◆ WORK INSTRUCTION
For the entries below, repeat exactly each line starting with the one that contains "(∀ a b, 0 ≤ rankOneBlowup" and going on through the one that contains "choose w hw", and no others.

◆ RECORDED INFORMATION
Start of Block
import Literature.Combinatorics.Optimization.PsdFactorNorms
import HarnessLib

/-!
# FGPRT Remark 6.3: the rank-one blow-up `N` of a psd factorization — PROVED
# (Fawzi–Gouveia–Parrilo–Robinson–Thomas 2015, §6.1)

Source: H. Fawzi, J. Gouveia, P. A. Parrilo, R. Z. Robinson, R. R. Thomas, *Positive semidefinite
rank*, Math. Program. Ser. B 153 (2015) 133–177 = arXiv:1407.4095 [FawziEtAl2015], §6.1 "Rank of
factors", **Remark 6.3** (held text `paper:arxiv-1407.4095`, chunk p18; arXiv numbering), and the
sentence of §6.2 (p19) that uses it. `PsdFactorNorms.lean` (same directory: Propositions 6.1–6.2,
Theorem 6.5, Corollaries 6.6–6.8) lists Remark 6.3 as "NOT here"; this file supplies it. Vocabulary:
the tree's `HasPsdFactorization M k` ("`rank_psd(M) ≤ k`", Def. 2.2) and `HasHadamardSqrtOfRankLE N k`
("`rank_√(N) ≤ k`", Def. 5.2; `PsdRankComparisons.lean`), Proposition 6.2 (⇒)
`HasHadamardSqrtOfRankLE.exists_rankOne_psdFactorization` and the discharged Corollary 6.7
`FawziEtAl2015_cor67_holds` (`PsdFactorNorms.lean`).

The printed text (p18, verbatim). **Remark 6.3.** "Let `M` be a `p × q` nonnegative matrix with
`rank_psd(M) = k`. Suppose `A_i`, `i = 1,…,p` and `B_j`, `j = 1,…,q` form a `S^k_+` factorization of
`M`. Each `A_i` can be written as `Σ_{l=1}^k v_{i,l} v_{i,l}ᵀ`, and each `B_j` as
`Σ_{l=1}^k w_{j,l} w_{j,l}ᵀ`. Define `N` as the matrix indexed by `{1,…,p} × {1,…,k}` and
`{1,…,q} × {1,…,k}` whose entry `N_{(i,s),(j,r)}` is given by `(v_{i,s}ᵀ w_{j,r})²`. Then,
`N ∈ ℝ_+^{pk × qk}` consists of `p × q` blocks of size `k × k` and `rank_√(N) = k`. Furthermore,
summing all the entries of block `(i,j)` of `N` gives us entry `(i,j)` of `M`. This remark allows us
to transfer properties from rank one factorizations to general factorizations, an example can be
seen at the end of the next subsection." And (p19, after Corollary 6.8): "Note that if we are only
interested in getting a bound of `k^{5/4}√‖M‖_∞` (which is already enough for the application in
[briet2013]) we can derive it directly from Corollary 6.7, together with Remark 6.3, illustrating that
properties valid for rank one factors can sometimes be extended to general factorizations."

Contents (all PROVED; one definition, no named facts).
* "Each `A_i` can be written as `Σ_{l=1}^k v_{i,l} v_{i,l}ᵀ`": `exists_eq_sum_vecMulVec_of_posSemidef`
  (a real psd `k × k` matrix is a sum of `k` terms `v_l v_lᵀ`; `A = CᵀC`, `v_l` = row `l` of `C`).
* The matrix `N`: `rankOneBlowup v w` on `(ι × Fin k) × (κ × Fin k)`, entry `(v_{i,s}ᵀ w_{j,r})²`;
  "`N ∈ ℝ_+^{pk×qk}`" (`rankOneBlowup_nonneg`); "`rank_√(N) ≤ k`" (`hasHadamardSqrtOfRankLE_rankOneBlowup`:
  the Hadamard square root `(v_{i,s}ᵀ w_{j,r})` factors through `ℝ^k`); "summing all the entries of
  block `(i,j)` of `N` gives us entry `(i,j)` of `M`" (`sum_rankOneBlowup_block`); packaged as printed in
  `FawziEtAl2015_rem63`.
* The transfer mechanism behind "`rank_√(N) = k`": block sums of a psd factorization form a psd
  factorization of the same size (`HasPsdFactorization.blockSum`), so ANY matrix `N` whose `(i,j)` block
  sums are `M_{ij}` satisfies `rank_√(N) ≤ k' ⇒ rank_psd(M) ≤ k'` (`hasPsdFactorization_of_blockSum_eq`,
  through Proposition 6.2 ⇒); hence when `rank_psd(M) = k` (no psd factorization of size `< k`) the
  blow-up has `rank_√(N) = k` exactly (`FawziEtAl2015_rem63_sqrtRank`).
* The p19 illustration, in the form the transfer actually yields (`FawziEtAl2015_rem63_traceBound`):
  from ANY size-`k` psd factorization of `M` with `M_{ij} ≤ Δ`, Corollary 6.7 applied to the
  Hadamard square root of `N` (entries `|v_{i,s}ᵀ w_{j,r}| ≤ √Δ`, rank `k' ≤ k`) and re-summation of
  the rank-one terms give a psd factorization of size `k'` whose factors have TRACE (hence largest
  eigenvalue) at most `k·√k'·√Δ ≤ k^{3/2}√Δ`. SCOPE NOTE: the printed parenthetical exponent `5/4` is
  not reproduced by this direct count (`k` rank-one terms, each of squared norm `≤ k'^{1/2}√Δ`); we
  record exactly what the count gives and do not type the `k^{5/4}` sentence as a statement.
-/

noncomputable section

open Matrix Finset
open scoped MatrixOrder

namespace Literature.Combinatorics.Optimization

variable {ι κ : Type*}

/-! ### Rank-one decompositions of the factors -/

/-- "Each `A_i` can be written as `Σ_{l=1}^k v_{i,l} v_{i,l}ᵀ`" (p18): a real psd `k × k` matrix is a
sum of `k` rank-one psd terms — write `A = CᵀC` and take `v_l` to be the `l`-th row of `C`.
[cite: FawziEtAl2015, Remark 6.3 (p18)] -/
theorem exists_eq_sum_vecMulVec_of_posSemidef {k : ℕ} {A : Matrix (Fin k) (Fin k) ℝ}
    (hA : A.PosSemidef) : ∃ v : Fin k → (Fin k → ℝ), A = ∑ l, vecMulVec (v l) (v l) := by
  obtain ⟨C, hC⟩ := CStarAlgebra.nonneg_iff_eq_star_mul_self.mp hA.nonneg
  have hCT : star C = Cᵀ := by
    rw [star_eq_conjTranspose, conjTranspose_eq_transpose_of_trivial]
  refine ⟨fun l => C l, ?_⟩
  ext s t
  rw [hC, hCT, Matrix.mul_apply, Matrix.sum_apply]
  exact sum_congr rfl fun l _ => by simp [vecMulVec_apply]

/-- Positive semidefiniteness is preserved by finite sums. [folklore] -/
private theorem posSemidef_finset_sum {σ : Type*} {k : ℕ} (s : Finset σ)
    (f : σ → Matrix (Fin k) (Fin k) ℝ) (hf : ∀ x ∈ s, (f x).PosSemidef) :
    (∑ x ∈ s, f x).PosSemidef :=
  Finset.sum_induction f (fun X => X.PosSemidef) (fun _ _ ha hb => ha.add hb) PosSemidef.zero hf

/-! ### The blow-up matrix `N` of Remark 6.3 -/

/-- **FGPRT Remark 6.3's matrix `N`** (p18, verbatim): "Define `N` as the matrix indexed by
`{1,…,p} × {1,…,k}` and `{1,…,q} × {1,…,k}` whose entry `N_{(i,s),(j,r)}` is given by
`(v_{i,s}ᵀ w_{j,r})²`", for families of vectors `v_{i,s}, w_{j,r} ∈ ℝ^k`.
[cite: FawziEtAl2015, Remark 6.3 (p18)] -/
def rankOneBlowup {k : ℕ} (v : ι → Fin k → (Fin k → ℝ)) (w : κ → Fin k → (Fin k → ℝ)) :
    Matrix (ι × Fin k) (κ × Fin k) ℝ :=
  Matrix.of fun a b => (v a.1 a.2 ⬝ᵥ w b.1 b.2) ^ 2

/-- Entries of `N`. [cite: FawziEtAl2015, Remark 6.3 (p18)] -/
theorem rankOneBlowup_apply {k : ℕ} (v : ι → Fin k → (Fin k → ℝ)) (w : κ → Fin k → (Fin k → ℝ))
    (i : ι) (s : Fin k) (j : κ) (r : Fin k) :
    rankOneBlowup v w (i, s) (j, r) = (v i s ⬝ᵥ w j r) ^ 2 := rfl

/-- "`N ∈ ℝ_+^{pk × qk}`" (p18): the entries of `N` are squares. [cite: FawziEtAl2015, Remark 6.3 (p18)] -/
theorem rankOneBlowup_nonneg {k : ℕ} (v : ι → Fin k → (Fin k → ℝ)) (w : κ → Fin k → (Fin k → ℝ))
    (a : ι × Fin k) (b : κ × Fin k) : 0 ≤ rankOneBlowup v w a b :=
  sq_nonneg _

/-- "`rank_√(N) ≤ k`" (half of the printed "`rank_√(N) = k`", p18): the matrix `(v_{i,s}ᵀ w_{j,r})` is
a Hadamard square root of `N` and factors as `V W` through `ℝ^k` (`V` has the `v_{i,s}` as rows, `W`
the `w_{j,r}` as columns), so its rank is at most `k`. [cite: FawziEtAl2015, Remark 6.3 (p18)] -/
theorem hasHadamardSqrtOfRankLE_rankOneBlowup [Fintype ι] [Fintype κ] {k : ℕ}
    (v : ι → Fin k → (Fin k → ℝ)) (w : κ → Fin k → (Fin k → ℝ)) :
    HasHadamardSqrtOfRankLE (rankOneBlowup v w) k := by
  classical
  let V : Matrix (ι × Fin k) (Fin k) ℝ := Matrix.of fun a l => v a.1 a.2 l
  let W : Matrix (Fin k) (κ × Fin k) ℝ := Matrix.of fun l b => w b.1 b.2 l
  refine ⟨V * W, fun a b => ?_, ?_⟩
  · simp only [rankOneBlowup, Matrix.of_apply, Matrix.mul_apply, V, W, dotProduct]
  · calc (V * W).rank ≤ V.rank := rank_mul_le_left V W
      _ ≤ Fintype.card (Fin k) := rank_le_card_width V
      _ = k := Fintype.card_fin k

/-- "summing all the entries of block `(i,j)` of `N` gives us entry `(i,j)` of `M`" (p18):
`Σ_{s,r} (v_{i,s}ᵀ w_{j,r})² = ⟨Σ_s v_{i,s}v_{i,s}ᵀ, Σ_r w_{j,r}w_{j,r}ᵀ⟩ = ⟨A_i, B_j⟩`.
[cite: FawziEtAl2015, Remark 6.3 (p18)] -/
theorem sum_rankOneBlowup_block {k : ℕ} (v : ι → Fin k → (Fin k → ℝ))
    (w : κ → Fin k → (Fin k → ℝ)) (i : ι) (j : κ) :
    ∑ s, ∑ r, rankOneBlowup v w (i, s) (j, r) =
      ((∑ s, vecMulVec (v i s) (v i s)) * ∑ r, vecMulVec (w j r) (w j r)).trace := by
  rw [Finset.sum_mul, trace_sum]
  refine sum_congr rfl fun s _ => ?_
  rw [Finset.mul_sum, trace_sum]
  refine sum_congr rfl fun r _ => ?_
  rw [vecMulVec_mul_vecMulVec, trace_vecMulVec, dotProduct_smul, smul_eq_mul, rankOneBlowup_apply, sq]

/-- **FGPRT Remark 6.3** (p18), the construction as printed: every `S^k_+` factorization
`M_{ij} = ⟨A_i, B_j⟩` admits rank-one decompositions `A_i = Σ_{l=1}^k v_{i,l}v_{i,l}ᵀ`,
`B_j = Σ_{l=1}^k w_{j,l}w_{j,l}ᵀ`, and the `pk × qk` matrix `N_{(i,s),(j,r)} = (v_{i,s}ᵀ w_{j,r})²` is
entrywise nonnegative, has `rank_√(N) ≤ k`, and "summing all the entries of block `(i,j)` of `N` gives
us entry `(i,j)` of `M`". (The printed equality `rank_√(N) = k` under `rank_psd(M) = k` is
`FawziEtAl2015_rem63_sqrtRank`.) [cite: FawziEtAl2015, Remark 6.3 (p18)] -/
theorem FawziEtAl2015_rem63 [Fintype ι] [Fintype κ] {k : ℕ} {M : Matrix ι κ ℝ}
    {A : ι → Matrix (Fin k) (Fin k) ℝ} {B : κ → Matrix (Fin k) (Fin k) ℝ}
    (hA : ∀ i, (A i).PosSemidef) (hB : ∀ j, (B j).PosSemidef)
    (hM : ∀ i j, M i j = (A i * B j).trace) :
    ∃ (v : ι → Fin k → (Fin k → ℝ)) (w : κ → Fin k → (Fin k → ℝ)),
      (∀ i, A i = ∑ s, vecMulVec (v i s) (v i s)) ∧ (∀ j, B j = ∑ r, vecMulVec (w j r) (w j r)) ∧
      (∀ a b, 0 ≤ rankOneBlowup v w a b) ∧ HasHadamardSqrtOfRankLE (rankOneBlowup v w) k ∧
      ∀ i j, ∑ s, ∑ r, rankOneBlowup v w (i, s) (j, r) = M i j := by
  choose v hv using fun i => exists_eq_sum_vecMulVec_of_posSemidef (hA i)
  choose w hw using fun j => exists_eq_sum_vecMulVec_of_posSemidef (hB j)
  refine ⟨v, w, hv, hw, rankOneBlowup_nonneg v w, hasHadamardSqrtOfRankLE_rankOneBlowup v w,
    fun i j => ?_⟩
  rw [sum_rankOneBlowup_block, ← hv i, ← hw j, hM i j]
import Literature.NumberTheory.GaloisRepresentations.PresentationLayerTransport
import Literature.NumberTheory.GaloisRepresentations.HomDualIdeleReadout
import Literature.NumberTheory.GaloisRepresentations.IdeleLocalInvariantReadout
import Literature.NumberTheory.GaloisRepresentations.IdeleBarHomOfLocalHoms
import Literature.NumberTheory.GaloisRepresentations.HomDualCupConnecting
import HarnessLib

/-!
# The finite-place dictionary of the presentation road: the idèle local invariant of the layer class
# `iso^J_E((f^{U_E})_* [b])` IS `inv_{K_v}` of the readout class `(π_v ∘ f)_* res_v inf_E [b]`
# (Milne ADT I Lemma 4.13 / Thm. 4.10 (proof, p. 58); Tate, C–F VII §11.2 (bis))

Topic `NumberTheory/GaloisRepresentations`; namespace `Literature.NumberTheory.GaloisRepresentations.HomDual`.
Theorems only (no definition, no named fact, no instance, no notation, no `sorry`).  Cell `bsd-schneider-ideate`,
seat door-c6 gen 18, Route A of crux `AnticycControlAdditiveK` (item 19295): step (d) of the E-side of hE's reciprocity
sum (memos/FINDING-door-c6-g17.md §2), joining

* door-c4 g17's idèle-layer value `classBarInv K (Inf_E c ∘ ∂(f ≫ g)) = inv_{E/K}(ε β)`,
  `β = iso^J_E ((f^{U_E})_* (δ_{S^{U_E}} c)) ∈ H²(Gal(E/K), J_E)` (`classBarInv_inflG_comp_boundary_presentation_idele`),
* door-c5 g17's F7-dict (ii) `localInv E v [b] = inv_{K_v} [pull_{(s ↦ s|_E, π_v^E)} b]` (`IdeleCohomology.localInv_eq_readout`),
* door-c6 g17's K-side local term `inv_{K_v} ((π_v ∘ f)_* res_v (δ₁^K x))` of `poitouTate_selmerStructure_duality_of_globalTerms_of_imp`,
* (N2) in door-c4's currency (`LayerDelta.δ₁_infOneLayer_toAbsLayerOf`, file `PresentationLayerTransport`),

for an idèle projection `π_v : J̄ → K̄_vˣ` (`HomDual.IdeleProjection`) that is LAYER-COMPATIBLE at `v`:
`π_v [x]_E = idelePlaceReadout v (layerEmb E) x` for `x ∈ J_E` (the defining property of door-c5's projection).

* `galoisCohomology.res_twoCocycleClass` — restriction to `K_v` on explicit continuous `2`-cocycles;
* `quotEquiv_symm_readoutPair_f`, `readoutPair_φ_layerEquiv`, `exists_readout_infTwo_toAbsLayer_eq`, `pull_readoutPair_apply`,
  **`twoCocycleClass_readout_infTwo_eq_pull`** — for EVERY `2`-cocycle `b` of `Γ_K ⧸ U_E` in `N₁^{U_E}` and the canonical
  representative `b'` of `iso^J_E ((f^{U_E})_* [b])`: `(π_v ∘ f)_* res_v (inf_E (toAbsLayer [b])) = [pull_{readoutPair v (layerEmb E)} b']`
  in `H²(K_v, K̄_vˣ)` (both are the class of `(s, t) ↦ π_v (f (b([res s], [res t])))`; the computation is split over several
  declarations to stay within the default heartbeat budget);
* **`brauerInvariantEquiv_readout_infTwo_eq_localInv`** — hence `inv_{K_v}((π_v ∘ f)_* res_v (inf_E (toAbsLayer w))) =
  localInv E v (iso^J_E ((f^{U_E})_* w))` for every `w ∈ H²(Γ_K ⧸ U_E, N₁^{U_E})`;
* **`brauerInvariantEquiv_readout_δ₁_infOneLayer_eq_localInv`** — with `w = δ_{S^{U_E}} c` and
  `x = infOneLayer (toAbsLayerOf c)`: the K-side finite local term at `v` of the reciprocity sum (without its sign) IS the
  idèle local invariant at `v` of door-c4's class `β`.

HONEST FRAMING: cochain bookkeeping over the tree's dictionaries; no case of BSD or of Poitou–Tate is proved here.

## References
* J. S. Milne, *Arithmetic Duality Theorems* (2nd ed. 2006), I Lemma 4.13, Thm. 4.10 (proof, p. 58). [MilneADT2006]
* J. W. S. Cassels, A. Fröhlich (eds.), *Algebraic Number Theory* (1967), Ch. VII (Tate) §7.3 Cor. 7.4 (b), §11.2 (bis).
  [CasselsFrohlichANT1967]
* J.-P. Serre, *Galois Cohomology* (1997), I §2.2 Prop. 8, §2.4. [SerreGaloisCohomology1997]
-/

noncomputable section
import Summits.AtomisticToContinuum.HydrodynamicLimit.Theorems.RelayRaceLocalityRestartPrincipleMeanClosureTools
import Summits.AtomisticToContinuum.HydrodynamicLimit.Theorems.RelayRaceLocalityNearConstantShortTimeHLMeansPin
import Summits.AtomisticToContinuum.HydrodynamicLimit.Theorems.RelayRaceLocalityNearConstantShortTimeHLGeneralFamilyLDA
import Summits.AtomisticToContinuum.HydrodynamicLimit.Theorems.RelayRaceLocalityNearConstantShortTimeHLGeneralFamilyConcentration
import Summits.AtomisticToContinuum.HydrodynamicLimit.Theorems.TwoClocksEntropyToHydro
import Summits.AtomisticToContinuum.HydrodynamicLimit.Theses.ResponseRigidity
import Literature.MathematicalPhysics.KineticTheory.HardSphereCanonicalTorus
import HarnessLib

/-!
# Crux `RestartPrinciple` (stmt-AtomisticToContinuum-12503), line `IdeatorFourSketch` — stub `stub_meanClosure`

Support file (`--supports stmt-AtomisticToContinuum-12503`) proving the registered stub

  `stub_meanClosure : ResponseRigidity.MeanClosure`

of line `IdeatorFourSketch` (card `age-duhamel-forgetting`; skeleton `Cruxes/RestartPrinciple/Lines/IdeatorFourSketch.lean`).
Its TYPE is literally the shared item stmt-AtomisticToContinuum-11929 of route `ResponseRigidity` — MEAN ⇒ PROBABILITY BY
ENTROPY SATURATION in the packing-guarded dilute band: if the expectations of the empirical density / momentum / energy
fields at time `t` converge for every smooth `χ`, then the law of large numbers holds at `t` — so `meanClosure_holds` below
settles that item as well.

PROOF (Yau's bookkeeping at the Euler-MATCHED local Gibbs reference, transplanted from the sibling crux
`NearConstantShortTimeHL`, line `means-pin-entropy`, `stub_meansPin`, to the conjunct family `(hsDiameter σ N, N + 1)`):
1. thresholds `η := min(η₁^{LDA}, η₂^{conc}, η^{EOS})` (`stub_ldaGeneralFamilies`, `stub_concentrationGeneralFamilies` — both
   PROVED general-family statics —, `hsEosLowDensity_proof`), `σ₀ := min(1/2, η_A/Λ², η₂/(2Λ²))` with `Λ⁻¹ ≤ a₀ ≤ Λ`;
2. activity inversion at `t = 0` (`activity_inversion_continuous`): `a₀ = e^c ρst e^{g_σ(ρst)}`, the constant drops out of the
   canonical law, and exponential concentration + the `t = 0` tie identify `(ρst, u₀, θ₀) = (ρ, u, θ)(0)`
   (`profiles_eq_of_tendsto`);
3. the ENGINE SLOT is the hypothesis: the three test functions of the matched log-profile at `t` are smooth on the torus
   (`isSmooth_logProfile_density_test`, `isSmooth_neg_inv`, `isSmooth_div_coord`), the fields at time `t` are integrable
   (`integrable_*Field_flow`), so the expectation of the empirical mean of `Λ_t ∘ Φ_t` tends to its Euler value
   (`eventually_logProfileMean_ge'`);
4. mass conservation + isentropy (`integral_entropy_eq_of_band_Icc`) give `m₀ − π₀ = m_t − π_t`, and
   `tendsto_klDiv_div_of_means` gives `KL((Φ_N t)_* P_N ‖ Q_N)/(N+1) → 0`;
5. the entropy inequality against the exponential concentration of `Q_N` (`tendstoHydroFieldsAt_of_klDiv`).
No definitions, no sorry. References: H.-T. Yau, Lett. Math. Phys. 22 (1991) §2; S. Olla – S.R.S. Varadhan – H.-T. Yau,
Comm. Math. Phys. 155 (1993) §3; C. Kipnis – C. Landim (1999) Ch. 6.
-/

noncomputable section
End of Block
◆ SOLUTION BELOW
      (∀ a b, 0 ≤ rankOneBlowup v w a b) ∧ HasHadamardSqrtOfRankLE (rankOneBlowup v w) k ∧
      ∀ i j, ∑ s, ∑ r, rankOneBlowup v w (i, s) (j, r) = M i j := by
  choose v hv using fun i => exists_eq_sum_vecMulVec_of_posSemidef (hA i)
  choose w hw using fun j => exists_eq_sum_vecMulVec_of_posSemidef (hB j)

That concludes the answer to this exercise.